# Connecting the Dots with Pick's Theorem

Oxford Mathematician Kristian Kiradjiev has won the Graham Hoare Prize (awarded by the Institute of Mathematics and its Applications) for his article "Connecting the Dots with Pick's Theorem". The Graham Hoare Prize is awarded annually to Early Career Mathematicians for a brilliant Mathematics Today article. Kristian also won the award in 2017. Here he talks about his work.

"Pick's theorem is an example of a theorem that is not widely known but has surprising applications to various mathematical problems. At its essence, Pick's theorem is a geometrical result, but has quite a few algebraic implications.

Published in 1899 by Georg Alexander Pick, the theorem states that given any *simple* polygon whose vertices lie on an integer grid, its area, $A$, is calculated according to the following formula: \begin{equation} A=i+\frac{b}{2}-1, \label{eq:Pick} \end{equation} where $i$ is the number of grid points inside the polygon, $b$ is the number of grid points that lie on the boundary of the polygon, and by *simple* we mean a polygon without holes. For a polygon with $n$ holes, the formula generalises to \begin{equation} A=i+\frac{b}{2}-1+n. \label{eq:Pick1} \end{equation} A useful property of Pick's formula that we immediately note is that it is invariant under shearing of the lattice. Also, scaling the distance between grid points in one direction simply scales the area of the polygon. These two observations can be used to show that Pick's formula is valid for sheared (triangular) grids as well, provided we take account of any scaling in the direction perpendicular to the shearing one.
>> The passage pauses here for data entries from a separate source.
import Summits.ValiantsHypothesis.ValiantsHypothesis.Theorems.LacunarySymmetroidMatrixDescartesCensusCUSoundForms
import Summits.ValiantsHypothesis.ValiantsHypothesis.Theorems.LacunarySymmetroidMatrixDescartesCensusV20SoundTwenty

/-!
# `MatrixDescartes` census — soundness of the chamber-uniform checker, part 3: the model, magnitude rows

HONEST FRAMING.  Object-search cell `pub-symmetroid`; door-A item `DoorA26 = PosRootLawAt 2 6 19`
(stmt-ValiantsHypothesis-19979; OPEN, typed, never asserted).  The abstract MODEL a hypothetical twenty supplies to the chamber-uniform
checker (`CU.Model` = the `V = 20` model of `…CensusV20Model` + the rank rows `M4 = 0` + the T rows), the semantics of magnitude rows
(`CU.LRow.Holds`: `Σ w_t log x_t ≤ log (kn/kd)`) with the soundness of the row builder (`CU.buildLRow_sound`) and the bridge between the
`V20` pair sums and the `CU` pair-sum forms; the Newton cone / Abel–transport part follows in `…CensusCUSoundNewton`.  Nothing here bears
on `V = 19`, on `DoorA26` itself (OPEN), on `MatrixDescartes` (stmt-ValiantsHypothesis-18050) or on `VP ≠ VNP`.

[folklore] Certificate-checker soundness; elementary.
-/

-- the D-0017 layout repeats a namespace component (single-conjunct summit); the `dupNamespace` linter flags it; name mandated.
set_option linter.dupNamespace false

namespace Summit.ValiantsHypothesis.ValiantsHypothesis.Theorems.LacunarySymmetroidMatrixDescartes.Census.CU

open V20 (Atom Term PolySpec allAtoms posOf qA cA termNeg posTerms posl negAt fval Row RowSpec buildRow lprod pval tval sgnR
  Epos sums dist1 ordOK psum)
open Finset

/-! ## The model -/

/-- What a hypothetical twenty of orientation `s` supplies to the chamber-uniform checker: the `V = 20` model (positive absolute
values `x` at the 21 positions, the signed atom valuation `v`, Newton-cone rows, `G3 / RCS / W ≥ 0`, no odd definite triangle) plus
the rank rows `M4(r | c) = 0` and the T rows `|β_ik| q_j ≤ 4 |β_ij| |β_jk|` (three definite letters). [folklore] -/
structure Model (dl : List ℕ) (ord : List Atom) (s : Bool) (x : ℕ → ℝ) (v : Atom → ℝ) : Prop where
  /-- the `V = 20` model -/
  toV20 : V20.Model dl ord s x v
  /-- rank rows: the `4 × 4` Gram minors vanish -/
  m4 : ∀ r c : List ℕ, r.length = 4 → c.length = 4 → (∀ i ∈ r, i < 6) → (∀ i ∈ c, i < 6) → pval v (m4Poly r c) = 0
  /-- T rows -/
  trow : ∀ i j k : ℕ, i < 6 → j < 6 → k < 6 → i ≠ j → j ≠ k → i ≠ k →
    0 < v (qA i) → 0 < v (qA j) → 0 < v (qA k) → |v (cA i k)| * v (qA j) ≤ 4 * |v (cA i j)| * |v (cA j k)|

/-- The support as a list. [folklore] -/
def dlist (d : Fin 6 → ℕ) : List ℕ := [d 0, d 1, d 2, d 3, d 4, d 5]

/-- The log-absolute coefficients `ℓ_t = log x_t`. [folklore] -/
noncomputable def ell (x : ℕ → ℝ) : ℕ → ℝ := fun t => Real.log (x t)

/-- A magnitude row holds for `ℓ`: `Σ w_t ℓ_t ≤ log (kn / kd)`. [folklore] -/
def LRow.Holds (ℓ : ℕ → ℝ) (r : LRow) : Prop := vdot r.w ℓ ≤ Real.log ((r.kn : ℝ) / r.kd)

/-- A magnitude row is well formed: positive constants, 21 weights. [folklore] -/
def LRow.WF (r : LRow) : Prop := 0 < r.kn ∧ 0 < r.kd ∧ r.w.length = 21

variable {dl : List ℕ} {ord : List Atom} {s : Bool} {x : ℕ → ℝ} {v : Atom → ℝ}

/-! ## Basic facts about the model -/

/-- `log ∏ x = Σ log x`. [folklore] -/
theorem log_lprod (hx : ∀ t, 0 < x t) : ∀ ps : List ℕ, Real.log (lprod x ps) = (ps.map (ell x)).sum
  | [] => by simp [lprod]
  | p :: ps => by
    have h1 : lprod x (p :: ps) = x p * lprod x ps := by simp [lprod]
    rw [h1, Real.log_mul (hx p).ne' (V20.lprod_pos hx ps).ne', log_lprod hx ps]
    simp [ell]

/-- Absolute value of an atom = the absolute coefficient at its position. [folklore] -/
theorem abs_v_eq (M : V20.Model dl ord s x v) {a : Atom} (ha : a ∈ allAtoms) : |v a| = x (posOf a ord) := by
  rw [M.hv a ha]
  unfold sgnR
  split_ifs <;> simp [abs_of_pos (M.xpos _)]

/-- A definite atom evaluates to the absolute coefficient. [folklore] -/
theorem v_qA_eq (M : V20.Model dl ord s x v) {i : ℕ} (hi : i < 6) (hpos : 0 < v (qA i)) : v (qA i) = x (posOf (qA i) ord) := by
  rw [← abs_v_eq M (V20.qA_mem hi), abs_of_pos hpos]

/-- The support list has six entries. [folklore] -/
theorem length_dlist (d : Fin 6 → ℕ) : (dlist d).length = 6 := rfl

/-- Entries of the support list. [folklore] -/
theorem getD_dlist (d : Fin 6 → ℕ) {i : ℕ} (hi : i < 6) : (dlist d).getD i 0 = d ⟨i, hi⟩ := by
  interval_cases i <;> rfl

/-- The order check of `CU` unpacked. [folklore] -/
theorem ordAtomsOK_spec (h : ordAtomsOK ord = true) :
    ord.length = 21 ∧ (∀ a ∈ allAtoms, a ∈ ord) ∧ (∀ b ∈ ord, b ∈ allAtoms) := by
  simpa [ordAtomsOK, Bool.and_eq_true, decide_eq_true_eq, and_assoc] using h

/-- The atom at a position `< 21` is an atom. [folklore] -/
theorem getD_mem_allAtoms (h : ordAtomsOK ord = true) {t : ℕ} (ht : t < 21) : ord.getD t (0, 0) ∈ allAtoms := by
  obtain ⟨hlen, -, hall⟩ := ordAtomsOK_spec h
  rw [List.getD_eq_getElem _ _ (by rw [hlen]; exact ht)]
  exact hall _ (List.getElem_mem _)

/-- **Bridge**: the `V20` pair sum at a position is the value of the `CU` pair-sum form. [folklore] -/
theorem Epos_eq_ev (d : Fin 6 → ℕ) (h : ordAtomsOK ord = true) {t : ℕ} (ht : t < 21) :
    ((Epos (dlist d) ord t : ℕ) : ℤ) = (Eform ord t).ev d := by
  have ha := getD_mem_allAtoms h ht
  rw [V20.mem_allAtoms_iff] at ha
  have h1 : (ord.getD t (0, 0)).1 < 6 := by omega
  have h2 : (ord.getD t (0, 0)).2 < 6 := ha.2
  unfold Epos psum Eform
  rw [ev_atomForm d h1 h2, getD_dlist d h1, getD_dlist d h2]
  push_cast; rfl

/-- The value of a pair form is the difference of the pair sums. [folklore] -/
theorem ev_pairForm (d : Fin 6 → ℕ) (p : ℕ × ℕ) :
    (pairForm ord p).ev d = (Eform ord p.2).ev d - (Eform ord p.1).ev d := by
  rw [pairForm, ev_ldSub]

/-! ## Magnitude rows -/

/-- A checked `V20` row, read logarithmically. [folklore] -/
theorem lrowOfRow_holds (hx : ∀ t, 0 < x t) {r : Row} (hr : r.Holds x) (hwf : r.WF) :
    (lrowOfRow r).Holds (ell x) ∧ (lrowOfRow r).WF := by
  obtain ⟨hL, hR, hBn, hBd⟩ := hwf
  have hden := V20.fval_pos hBd
  have hnum := V20.fval_pos hBn
  have hpL := V20.lprod_pos hx r.L
  have hpR := V20.lprod_pos hx r.R
  refine ⟨?_, hnum, hden, by rw [lrowOfRow, length_vbumps, length_vbumps, length_z21]⟩
  unfold LRow.Holds
  have hw : vdot (lrowOfRow r).w (ell x) = (r.L.map (ell x)).sum - (r.R.map (ell x)).sum := by
    rw [lrowOfRow, vdot_vbumps _ _ _ _ (fun p hp => by rw [length_vbumps, length_z21]; exact hR p hp),
      vdot_vbumps _ _ _ _ (fun p hp => by rw [length_z21]; exact hL p hp), vdot_z21]
    ring
  rw [hw, ← log_lprod hx, ← log_lprod hx, lrowOfRow]
  simp only
  have h1 : Real.log (lprod x r.L * (fval r.Bden : ℝ)) ≤ Real.log (lprod x r.R * (fval r.Bnum : ℝ)) :=
    Real.log_le_log (by positivity) hr
  rw [Real.log_mul hpL.ne' (by positivity), Real.log_mul hpR.ne' (by positivity)] at h1
  rw [Real.log_div (by positivity) (by positivity)]
  linarith

/-- The T row holds in the model. [folklore] -/
theorem trowL_holds (M : Model dl ord s x v) {i j k : ℕ} (h : trowOK ord s i j k = true) :
    (trowL ord i j k).Holds (ell x) ∧ (trowL ord i j k).WF := by
  unfold trowOK at h
  simp only [Bool.and_eq_true, decide_eq_true_eq, Bool.not_eq_true'] at h
  obtain ⟨⟨⟨⟨hi, hj, hk, hij, hjk, hik⟩, hpi⟩, hpj⟩, hpk⟩ := h
  have MV := M.toV20
  have hqi := (MV.v_qA_pos_iff hi).2 hpi
  have hqj := (MV.v_qA_pos_iff hj).2 hpj
  have hqk := (MV.v_qA_pos_iff hk).2 hpk
  have ht := M.trow i j k hi hj hk hij hjk hik hqi hqj hqk
  rw [abs_v_eq MV (V20.cA_mem hi hk), abs_v_eq MV (V20.cA_mem hi hj), abs_v_eq MV (V20.cA_mem hj hk),
    v_qA_eq MV hj hqj] at ht
  have hx := MV.xpos
  refine ⟨?_, by unfold trowL; norm_num, by unfold trowL; norm_num, by rw [trowL, length_vbumps, length_vbumps, length_z21]⟩
  unfold LRow.Holds
  have hw : vdot (trowL ord i j k).w (ell x) = ell x (posOf (cA i k) ord) + ell x (posOf (qA j) ord)
      - (ell x (posOf (cA i j) ord) + ell x (posOf (cA j k) ord)) := by
    rw [trowL, vdot_vbumps _ _ _ _ (fun p hp => by
        rw [length_vbumps, length_z21]; simp only [List.mem_cons, List.mem_nil_iff, or_false] at hp
        rcases hp with rfl | rfl
        · exact V20.posOf_lt_21 MV (V20.cA_mem hi hj)
        · exact V20.posOf_lt_21 MV (V20.cA_mem hj hk)),
      vdot_vbumps _ _ _ _ (fun p hp => by
        rw [length_z21]; simp only [List.mem_cons, List.mem_nil_iff, or_false] at hp
        rcases hp with rfl | rfl
        · exact V20.posOf_lt_21 MV (V20.cA_mem hi hk)
        · exact V20.posOf_lt_21 MV (V20.qA_mem hj)), vdot_z21]
    simp; ring
  rw [hw, trowL]
  simp only [ell, Nat.cast_ofNat, Nat.cast_one, div_one]
  have h1 : Real.log (x (posOf (cA i k) ord) * x (posOf (qA j) ord))
      ≤ Real.log (4 * x (posOf (cA i j) ord) * x (posOf (cA j k) ord)) :=
    Real.log_le_log (mul_pos (hx _) (hx _)) ht
  rw [Real.log_mul (hx _).ne' (hx _).ne', Real.log_mul (mul_pos (by norm_num) (hx _)).ne' (hx _).ne',
    Real.log_mul (by norm_num) (hx _).ne'] at h1
  linarith

/-- **Soundness of the row builder**: every magnitude row the checker builds holds in the model (given that the context rows do). [folklore] -/
theorem buildLRow_sound (M : Model dl ord s x v) {ctxL : List LRow} (hctxL : ∀ r ∈ ctxL, r.Holds (ell x) ∧ r.WF)
    {ls : LSpec} {r : LRow} (h : buildLRow ctxL ord s ls = some r) : r.Holds (ell x) ∧ r.WF := by
  cases ls with
  | gram rs =>
    cases rs with
    | c25 t => simp [buildLRow] at h
    | one P n =>
      simp only [buildLRow, Option.map_eq_some_iff] at h
      obtain ⟨r0, hr0, rfl⟩ := h
      have hb : buildRow dl ord s (.one P n) = some r0 := hr0
      obtain ⟨hh, hwf⟩ := V20.buildRow_sound M.toV20 hb
      exact lrowOfRow_holds M.toV20.xpos hh hwf
    | amgm P S =>
      simp only [buildLRow, Option.map_eq_some_iff] at h
      obtain ⟨r0, hr0, rfl⟩ := h
      have hb : buildRow dl ord s (.amgm P S) = some r0 := hr0
      obtain ⟨hh, hwf⟩ := V20.buildRow_sound M.toV20 hb
      exact lrowOfRow_holds M.toV20.xpos hh hwf
  | trow i j k =>
    simp only [buildLRow] at h
    split_ifs at h with hok
    cases h
    exact trowL_holds M hok
  | ctx i =>
    simp only [buildLRow] at h
    exact hctxL r (List.mem_of_getElem? h)

/-- All rows of a competitor hold. [folklore] -/
theorem buildLRows_sound (M : Model dl ord s x v) {ctxL : List LRow} (hctxL : ∀ r ∈ ctxL, r.Holds (ell x) ∧ r.WF) :
    ∀ {specs : List (LSpec × ℕ)} {rs : List (LRow × ℕ)}, buildLRows ctxL ord s specs = some rs →
      ∀ rn ∈ rs, rn.1.Holds (ell x) ∧ rn.1.WF
  | [], rs, h => by simp [buildLRows] at h; subst h; simp
  | (ls, n) :: rest, rs, h => by
    simp only [buildLRows] at h
    split at h
    · next r rr h1 h2 =>
      cases h
      intro rn hrn
      rcases List.mem_cons.1 hrn with rfl | hrn
      · exact buildLRow_sound M hctxL h1
      · exact buildLRows_sound M hctxL h2 rn hrn
    · simp at h

/-- `Σ y_r (w_r · ℓ) ≤ log ∏ (kn_r/kd_r)^{y_r}`, and the weight vector has 21 entries. [folklore] -/
theorem rowsWeight_le {ℓ : ℕ → ℝ} : ∀ {rs : List (LRow × ℕ)}, (∀ rn ∈ rs, rn.1.Holds ℓ ∧ rn.1.WF) →
    vdot (rowsWeight rs) ℓ ≤ Real.log (rowsConst rs : ℝ) ∧ (rowsWeight rs).length = 21 ∧ 0 < rowsConst rs
  | [], _ => by simp [rowsWeight, rowsConst, vdot_z21, length_z21]
  | (r, n) :: rest, h => by
    obtain ⟨ih1, ih2, ih3⟩ := rowsWeight_le (rs := rest) (fun rn hrn => h rn (List.mem_cons_of_mem _ hrn))
    obtain ⟨hr, hkn, hkd, hw⟩ := h (r, n) (by simp)
    have hq : (0 : ℚ) < (r.kn : ℚ) / r.kd := by positivity
    refine ⟨?_, by rw [rowsWeight, length_vAdd (by rw [length_vSmul, hw, ih2]), length_vSmul, hw], ?_⟩
    · rw [rowsWeight, vdot_vAdd _ (by rw [length_vSmul, hw, ih2]), vdot_vSmul, rowsConst]
      push_cast
      rw [Real.log_mul (by positivity) (by exact_mod_cast ih3.ne'), Real.log_pow]
      have : (n : ℝ) * vdot r.w ℓ ≤ (n : ℝ) * Real.log ((r.kn : ℝ) / r.kd) :=
        mul_le_mul_of_nonneg_left hr (by positivity)
      linarith
    · rw [rowsConst]; positivity

end Summit.ValiantsHypothesis.ValiantsHypothesis.Theorems.LacunarySymmetroidMatrixDescartes.Census.CU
Pick's theorem can be used to tackle a number of problems in different fields of mathematics. To give a flavour of this, we present a geometric problem that is simple to state. Although square integer grids are ubiquitous in our life, it is a fact that one cannot draw one of the simplest figures, namely, an equilateral triangle with its vertices being grid points on such a lattice. Some standard proofs involve tedious algebra and trigonometry, whereas Pick's theorem proves the result immediately. Suppose we have drawn an equilateral triangle with sides of length $d$ on a square grid. Then, its area is given by the well-known formula $A=\sqrt{3} d^2/4$. Since the vertices of the triangle are integer points, then $d^2$ is an integer (by Pythagoras' theorem, for example), and, thus, the area is an irrational number. However, Pick's formula on square grids always gives a rational area. This contradiction proves the initial claim. The same argument shows that regular hexagons cannot be drawn on a square integer grid either. Another problem where Pick's theorem can be applied concerns some properties of the so-called Farey sequences.

One might think that Pick's theorem can be easily generalised to three (or more) dimensions for volume of solids, etc. However, in 1957, J. Reeve produced an example of what is now known as the Reeve tetrahedron, which shows that Pick's theorem does not have a direct analogue in three or more dimensions by devising a figure that can take many different values for its volume without changing the number of interior and boundary points. However, Pick's theorem has some close analogues in more than two dimensions such as the Ehrhart polynomials.

The figure above is a rather complicated polygon, called a Farey sunburst (because of its relation to Farey sequences). Its area can be readily calculated using Pick's theorem to be 48 square units."